Nunca olvidaré que mi arribo al mundo de la literatura fue por un asunto estético. Papá tenía en casa una biblioteca gigantesca, llena de colecciones de libros de todos los colores y tamaños. Entonces mi pasatiempo principal, más allá de jugar canicas, darle patadas a un balón o lanzar los puños de mi Mazinger Z, era la de constatar mi pequeñez de niño de cinco años frente a las estanterías imponentes que papá había empotrado en las paredes del estudio. Me arrobaba ver la disposición meticulosa de los libros, con sus lomos anchos, delgados, altos, bajos, brillantes, opacos, apretados los unos contra los otros, buscando seducirme apelando tan solo a su anatomía, el título al que daba cobijo o el autor, que para mí no representaba más que un nombre, como el de cualquiera de los compañeros de mi curso.
Me llamaba la atención lo que para mí en ese entonces era toda una arbitrariedad, relacionada con la ubicación que papá decidía para los libros; no entendía por qué algunas colecciones chicas quedaban junto a unas mucho más grandes, cuya lectura, concepto que apenas comenzaba a intuir como algo grato, se me antojaba infinita. Me molestaba que los colores vivos de algunos ejemplares finos se emparejaran con ediciones rústicas de tonalidad opaca, cuyas hojas parecían a punto de desprenderse. Me desconcertaba que, habiendo espacio en las partes inferiores, papá ubicara algunos libros en lo más alto, poniéndome en situación de peligro al pretender alcanzarlos trepado en un pequeño butaquito cuya estabilidad no se solidarizaba conmigo. Pero aun así aquellos pequeños misterios configuraban una suerte de atmósfera que me abrigaba por horas, hasta que algún chillido de mamá demandara mi presencia en el comedor o clamara una explicación por algún reguero de juguetes que había quedado abandonado en la sala. Apenas estaba aprendiendo a leer, de tal manera que mi fascinación mayor residía en el hecho de entrar a esa biblioteca tan solo para leer los lomos de los libros, rozarlos con mis dedos e intentar aprenderme de memoria el título. Nunca entendí, tampoco, por qué algunos lo tenían de arriba hacia abajo, mientras que otros de abajo hacia arriba. De tal manera que a la dificultad que para entonces representaba desentrañar las palabras que escondía aquella disposición de letras, se le sumaba la de tener que inclinar mi cabeza para leer en reversa, cuando el otro orden tan solo me había arrojado palabras sin sentido.

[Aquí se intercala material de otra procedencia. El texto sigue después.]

import Literature.NumberTheory.EllipticCurves.BSDQuadraticDescentProofs
import Mathlib.NumberTheory.NumberField.Discriminant.Different
import Mathlib.NumberTheory.RamificationInertia.Unramified
import HarnessLib

/-!
# The local polynomial of `E^{(d_K)}` at a ramified prime of good reduction is `1`

Let `E / ℚ` be an elliptic curve (model `W`), `K` a quadratic field of discriminant `d_K`, and `v`
a finite place of `ℚ` (prime `p`) with `p ∣ d_K` (i.e. `p` ramified in `K`) at which `E` has good
reduction. Then Mathlib's local polynomial of the quadratic twist `E^{(d_K)}`
(`WeierstrassCurve.quadraticTwist`) at `v` is trivial:

`L_v(E^{(d_K)}, T) = 1`   (`localPolynomialAt_quadraticTwist_discr_eq_one_of_dvd`),

hence so is its local Euler factor (`localEulerFactor_quadraticTwist_discr_eq_one_of_dvd`) — at
*every* ramified prime including `p = 2`, which the valuation arguments of
`QuadraticTwistKroneckerLFunctionProofs` (odd `p`) and `QuadraticTwistOddValuationReductionProofs`
(`ord₂(d_K)` odd) do not reach when `d_K = 4m`, `m ≡ 3 (mod 4)`.

Proof: by the tree's Artin formalism for a quadratic base change
(`WeierstrassCurve.localPolynomialAt_baseChange_quadratic`, `ArtinFormalismQuadraticLocalProofs`,
ramified case: `L_w(E_K, T) = L_v(E, T) · L_v(E^{(d_K)}, T)` for the unique place `w ∣ v` of `K`,
`f(w|v) = 1`), a degree count: `deg L_w ≤ 2` and `deg L_v(E) = 2` (good reduction), so the factor
`L_v(E^{(d_K)})` is constant, with constant coefficient `1`. That `v` falls in the ramified case of
`placesOver_trichotomy_of_finrank_eq_two` is Dedekind's discriminant theorem (Mathlib
`NumberField.not_dvd_discr_iff_isUnramifiedIn`: `p ∣ d_K` iff some prime above `p` is ramified over
`ℤ`), transported from `ℤ` to `𝓞 ℚ` by the tower law `e(𝔓|ℤ) = e(𝔓 ∩ 𝓞 ℚ|ℤ) · e(𝔓|𝓞 ℚ)`
(`Ideal.ramificationIdx_tower`) with `e(𝔓 ∩ 𝓞 ℚ|ℤ) = 1` (`discr ℚ = 1`).

Everything is proved; no definitions and no named facts.

## References

* K. Ireland, M. Rosen, *A Classical Introduction to Modern Number Theory*, 2nd ed. (1990), Ch. 20
  §5, Prop. 20.5.4(b). [IrelandRosen1990]
* J. H. Silverman, *The Arithmetic of Elliptic Curves*, 2nd ed. (2009), App. C §16.
-/

noncomputable section

open scoped Classical NumberField

namespace WeierstrassCurve

open IsDedekindDomain NumberField Polynomial Rat.HeightOneSpectrum
  Literature.NumberTheory.EllipticCurves

/-! ### Degrees of local polynomials -/

section Degree

variable {R : Type*} [CommRing R] [IsDomain R] [IsDiscreteValuationRing R] {L : Type*} [Field L]
  [Algebra R L] [IsFractionRing R L] (X : WeierstrassCurve L)

/-- Mathlib's local polynomial has degree `≤ 2` (it is `1 − aT + qT²`, `1 ∓ T` or `1`). [folklore] -/
theorem natDegree_localPolynomial_le_two : (X.localPolynomial R).natDegree ≤ 2 := by
  unfold localPolynomial
  split_ifs
  · compute_degree
  · compute_degree!
  · compute_degree!
  · simp

/-- At a place of good reduction with finite residue field the local polynomial
`1 − aT + qT²` has degree exactly `2` (`q = #k ≠ 0`). [folklore] -/
theorem natDegree_localPolynomial_of_hasGoodReduction [Finite (IsLocalRing.ResidueField R)]
    (h : (X.minimal R).HasGoodReduction R) : (X.localPolynomial R).natDegree = 2 := by
  have hq : Nat.card (IsLocalRing.ResidueField R) ≠ 0 := (Nat.card_pos (α := IsLocalRing.ResidueField R)).ne'
  refine le_antisymm (natDegree_localPolynomial_le_two X) (le_natDegree_of_ne_zero ?_)
  unfold localPolynomial
  rw [if_pos h]
  simp [coeff_one, hq]

end Degree

/-! ### A prime dividing `d_K` is ramified in the quadratic field `K` (over `𝓞 ℚ`) -/

section Ramified

variable (K : Type) [Field K] [NumberField K]

/-- **Dedekind's discriminant theorem, read at a place of `𝓞 ℚ`.** If the prime `p` under the
finite place `v` of `ℚ` divides `d_K`, some place `w ∣ v` of `K` has ramification index
`e(w|v) ≠ 1` over `𝓞 ℚ` (Mathlib `NumberField.not_dvd_discr_iff_isUnramifiedIn` over `ℤ`, the tower
law `Ideal.ramificationIdx_tower` along `ℤ → 𝓞 ℚ → 𝓞 K`, and `e = 1` for the primes of `𝓞 ℚ` over
`ℤ` as `discr ℚ = 1`). [folklore] -/
theorem exists_place_ramificationIdx_ne_one_of_dvd_discr (v : HeightOneSpectrum (𝓞 ℚ))
    (hv : ((primesEquiv v : ℕ) : ℤ) ∣ NumberField.discr K) :
    ∃ w : HeightOneSpectrum (𝓞 K), w.asIdeal.under (𝓞 ℚ) = v.asIdeal ∧
      w.asIdeal.ramificationIdx (𝓞 ℚ) ≠ 1 := by
  set p : ℕ := (primesEquiv v : ℕ) with hpdef
  have hpP : p.Prime := (primesEquiv v).2
  have hp : Prime (p : ℤ) := Nat.prime_iff_prime_int.mp hpP
  have hp0 : (Ideal.span {(p : ℤ)} : Ideal ℤ) ≠ ⊥ := by
    rw [Ne, Ideal.span_singleton_eq_bot]; exact_mod_cast hpP.ne_zero
  -- some prime `𝔓` of `𝓞 K` over `(p)` is ramified over `ℤ`
  have hram : ¬ Algebra.IsUnramifiedIn (𝓞 K) (Ideal.span {(p : ℤ)}) :=
    fun h ↦ ((NumberField.not_dvd_discr_iff_isUnramifiedIn K (𝓞 K) hp).mpr h) hv
  rw [Algebra.isUnramifiedIn_iff_forall_ramificationIdx_eq_one] at hram
  push Not at hram
  obtain ⟨𝔓, h𝔓prime, hover, he⟩ := hram
  haveI := h𝔓prime
  haveI := hover
  have h𝔓0 : 𝔓 ≠ ⊥ := Ideal.ne_bot_of_liesOver_of_ne_bot hp0 𝔓
  set w : HeightOneSpectrum (𝓞 K) := ⟨𝔓, h𝔓prime, h𝔓0⟩ with hw
  -- the prime of `𝓞 ℚ` under `𝔓` is unramified over `ℤ` (`discr ℚ = 1`)
  set q : Ideal (𝓞 ℚ) := 𝔓.under (𝓞 ℚ) with hq
  haveI : q.LiesOver (Ideal.span {(p : ℤ)}) := by
    rw [Ideal.liesOver_iff, hq, Ideal.under_under, ← Ideal.liesOver_iff]
    exact hover
  have hq1 : q.ramificationIdx ℤ = 1 := by
    have hunr : Algebra.IsUnramifiedIn (𝓞 ℚ) (Ideal.span {(p : ℤ)}) :=
      (NumberField.not_dvd_discr_iff_isUnramifiedIn ℚ (𝓞 ℚ) hp).mp (by
        rw [NumberField.discr_rat]
        exact fun h ↦ hpP.one_lt.ne' (by exact_mod_cast Int.eq_one_of_dvd_one (by norm_num) h))
    haveI : q.IsPrime := Ideal.IsPrime.under (𝓞 ℚ) 𝔓
    exact hunr.ramificationIdx_eq_one inferInstance
  -- tower law: `e(𝔓|ℤ) = e(q|ℤ) · e(𝔓|𝓞 ℚ)`
  have htower := Ideal.ramificationIdx_tower (R := ℤ) q 𝔓
  rw [hq1, one_mul] at htower
  -- `q = v.asIdeal`: both are the prime of `𝓞 ℚ` over `p`
  have hpq : ((p : ℕ) : 𝓞 ℚ) ∈ q := by
    rw [hq, Ideal.under_def, Ideal.mem_comap, map_natCast]
    have h1 : ((p : ℤ) : 𝓞 K) ∈ 𝔓 := by
      have := (Ideal.mem_of_liesOver 𝔓 (Ideal.span {(p : ℤ)}) (p : ℤ)).mp
        (Ideal.mem_span_singleton_self (p : ℤ))
      simpa using this
    simpa using h1
  have hqv : q = v.asIdeal := by
    haveI hqprime : q.IsPrime := Ideal.IsPrime.under (𝓞 ℚ) 𝔓
    have hq0 : q ≠ ⊥ := by
      intro h0
      rw [h0] at hpq
      exact hpP.ne_zero (by exact_mod_cast (Ideal.mem_bot.mp hpq))
    set v' : HeightOneSpectrum (𝓞 ℚ) := ⟨q, hqprime, hq0⟩ with hv'
    have hgen : natGenerator v' ∣ p := by
      refine (natGenerator_dvd_iff v').mpr ?_
      have h := Ideal.mem_map_of_mem (Rat.IsIntegralClosure.intEquiv (𝓞 ℚ)) hpq
      rwa [map_natCast] at h
    have hgen' : natGenerator v' = p := (Nat.prime_dvd_prime_iff_eq (prime_natGenerator v') hpP).mp hgen
    have hvv : v' = v := primesEquiv.injective (Subtype.ext hgen')
    exact congrArg HeightOneSpectrum.asIdeal hvv
  refine ⟨w, hqv, ?_⟩
  rw [← htower]
  exact he

/-- **A prime dividing `d_K` falls in the ramified case of the decomposition trichotomy**: for a
quadratic field `K` and the place `v` of `ℚ` under a prime `p ∣ d_K`, there is a unique place `w`
of `K` above `v`, with `f(w|v) = 1` (and `e(w|v) = 2`) (Marcus, *Number Fields*, Ch. 3, Thm. 25).
[folklore] -/
theorem exists_unique_place_of_dvd_discr (h2 : Module.finrank ℚ K = 2) (v : HeightOneSpectrum (𝓞 ℚ))
    (hv : ((primesEquiv v : ℕ) : ℤ) ∣ NumberField.discr K) :
    ∃ w : HeightOneSpectrum (𝓞 K), w.asIdeal.under (𝓞 ℚ) = v.asIdeal ∧
      (∀ w' : HeightOneSpectrum (𝓞 K), w'.asIdeal.under (𝓞 ℚ) = v.asIdeal → w' = w) ∧
      w.asIdeal.inertiaDeg (𝓞 ℚ) = 1 := by
  obtain ⟨w, hw, hne⟩ := exists_place_ramificationIdx_ne_one_of_dvd_discr K v hv
  have hwv : w.under (𝓞 ℚ) = v := HeightOneSpectrum.ext hw
  rcases placesOver_trichotomy_of_finrank_eq_two K h2 v with
    ⟨w₁, w₂, -, -, hef⟩ | ⟨w₀, hset, he1, -⟩ | ⟨w₀, hset, -, hf1⟩
  · exact absurd (hef w hwv).1 hne
  · exfalso
    have hmem : w ∈ ({w' : HeightOneSpectrum (𝓞 K) | w'.under (𝓞 ℚ) = v} : Set _) := hwv
    rw [hset, Set.mem_singleton_iff] at hmem
    rw [hmem] at hne
    exact hne he1
  · have hw₀ : w₀ ∈ ({w' : HeightOneSpectrum (𝓞 K) | w'.under (𝓞 ℚ) = v} : Set _) := by
      rw [hset]; exact Set.mem_singleton w₀
    refine ⟨w₀, congrArg HeightOneSpectrum.asIdeal hw₀, fun w' hw' ↦ ?_, hf1⟩
    have hmem : w' ∈ ({w' : HeightOneSpectrum (𝓞 K) | w'.under (𝓞 ℚ) = v} : Set _) :=
      HeightOneSpectrum.ext hw'
    rw [hset, Set.mem_singleton_iff] at hmem
    exact hmem

end Ramified

/-! ### `L_v(E^{(d_K)}, T) = 1` at a ramified prime of good reduction -/

section Twist

variable (W : WeierstrassCurve ℚ) [W.IsElliptic] (K : Type) [Field K] [NumberField K]

/-- **`L_v(E^{(d_K)}, T) = 1` at a ramified prime of good reduction** (any `p`, including `2`):
for a quadratic field `K`, a prime `p ∣ d_K` (place `v`) at which `E` has good reduction, Mathlib's
local polynomial of the twist `E^{(d_K)}` at `v` is `1`. From the ramified case of Artin formalism
`L_w(E_K) = L_v(E) · L_v(E^{(d_K)})` (`localPolynomialAt_baseChange_quadratic`; Ireland–Rosen
Prop. 20.5.4(b)) by comparing degrees: `deg L_w ≤ 2 = deg L_v(E)`.
[cite: IrelandRosen1990, Ch. 20 §5, Prop. 20.5.4(b)] -/
theorem localPolynomialAt_quadraticTwist_discr_eq_one_of_dvd (h2 : Module.finrank ℚ K = 2)
    (v : HeightOneSpectrum (𝓞 ℚ)) (hv : ((primesEquiv v : ℕ) : ℤ) ∣ NumberField.discr K)
    (hgood : W.HasGoodReductionAt v) :
    (W.quadraticTwist (NumberField.discr K : ℚ)).localPolynomialAt v = 1 := by
  obtain ⟨w, hw, huniq, hf1⟩ := exists_unique_place_of_dvd_discr K h2 v hv
  have hmul := (W.localPolynomialAt_baseChange_quadratic K h2 (v := v) (w := w) hw).2.2 huniq hf1
  set LD := (W.quadraticTwist (NumberField.discr K : ℚ)).localPolynomialAt v with hLD
  set Lv := W.localPolynomialAt v with hLv
  set Lw := (W.baseChange K).localPolynomialAt w with hLw
  have hLv0 : Lv ≠ 0 := fun h ↦ by
    have := coeff_zero_localPolynomialAt W v
    rw [← hLv, h, coeff_zero] at this
    exact zero_ne_one this
  have hLD0 : LD ≠ 0 := fun h ↦ by
    have := coeff_zero_localPolynomialAt (W.quadraticTwist (NumberField.discr K : ℚ)) v
    rw [← hLD, h, coeff_zero] at this
    exact zero_ne_one this
  have hdegv : Lv.natDegree = 2 := by
    haveI : (W.baseChange (v.adicCompletion ℚ)).IsElliptic := by
      change (W.map _).IsElliptic; infer_instance
    exact natDegree_localPolynomial_of_hasGoodReduction _ hgood
  have hdegw : Lw.natDegree ≤ 2 := natDegree_localPolynomial_le_two _
  have hdeg : LD.natDegree = 0 := by
    have h := congrArg Polynomial.natDegree hmul
    rw [Polynomial.natDegree_mul hLv0 hLD0, hdegv] at h
    omega
  rw [Polynomial.eq_C_of_natDegree_eq_zero hdeg, hLD, coeff_zero_localPolynomialAt, map_one]

/-- Consequently the local Euler factor of `E^{(d_K)}` at such a place is `1` (no Dirichlet
coefficient of `L(E^{(d_K)}, s)` at a multiple of `p` survives). [folklore] -/
theorem localEulerFactor_quadraticTwist_discr_eq_one_of_dvd (h2 : Module.finrank ℚ K = 2)
    (v : HeightOneSpectrum (𝓞 ℚ)) (hv : ((primesEquiv v : ℕ) : ℤ) ∣ NumberField.discr K)
    (hgood : W.HasGoodReductionAt v) :
    ((W.quadraticTwist (NumberField.discr K : ℚ)).baseChange (v.adicCompletion ℚ)).localEulerFactor
        (v.adicCompletionIntegers ℚ) = 1 := by
  have hlp := W.localPolynomialAt_quadraticTwist_discr_eq_one_of_dvd K h2 v hv hgood
  rw [localPolynomialAt] at hlp
  have hps : ((W.quadraticTwist (NumberField.discr K : ℚ)).baseChange (v.adicCompletion ℚ)).localPowerSeries
      (v.adicCompletionIntegers ℚ) = 1 := by
    rw [localPowerSeries, hlp, Polynomial.coe_one]
    have h1 := PowerSeries.mul_invOfUnit (1 : PowerSeries ℤ) 1 (by simp)
    rwa [one_mul] at h1
  rw [localEulerFactor, hps, map_one]

end Twist

end WeierstrassCurve

end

Me acordé de todo esto a raíz de una invitación que recibí ayer para festejar los primeros cinco años de la librería La Madriguera del Conejo. Tal vez esos cinco años, los mismos que tenía yo en ese recuerdo que saltó a mi mente al leer el mensaje, o la palabra madriguera, con toda la calidez que transmite, o tal vez la devoción con que David Roa y Edgar Blanco rinden culto a los libros, vendiendo más que todo una experiencia de lectura o desentrañando un gusto escondido en un lector perdido, como un pedagogo que se aplica a descubrir la vocación de sus alumnos, avivaron en mí un recuerdo extraviado en el tiempo, una memoria de sensaciones que se nutrió durante muchos años en aquel refugio de papá, mi hermana y mío, cuando todavía no intuía que estaba frente a una puerta que se abría para no cerrarse nunca más.
Entonces me parece verme ahí de nuevo, rodeado de libros que papá había comprado con esmero a lo largo de su vida, dándole por primera vez la cara a la felicidad en su estado más genuino, dispuesta ella con convicción y alborozo a decidir de ahí en adelante el ritmo de los días que habrían de venir.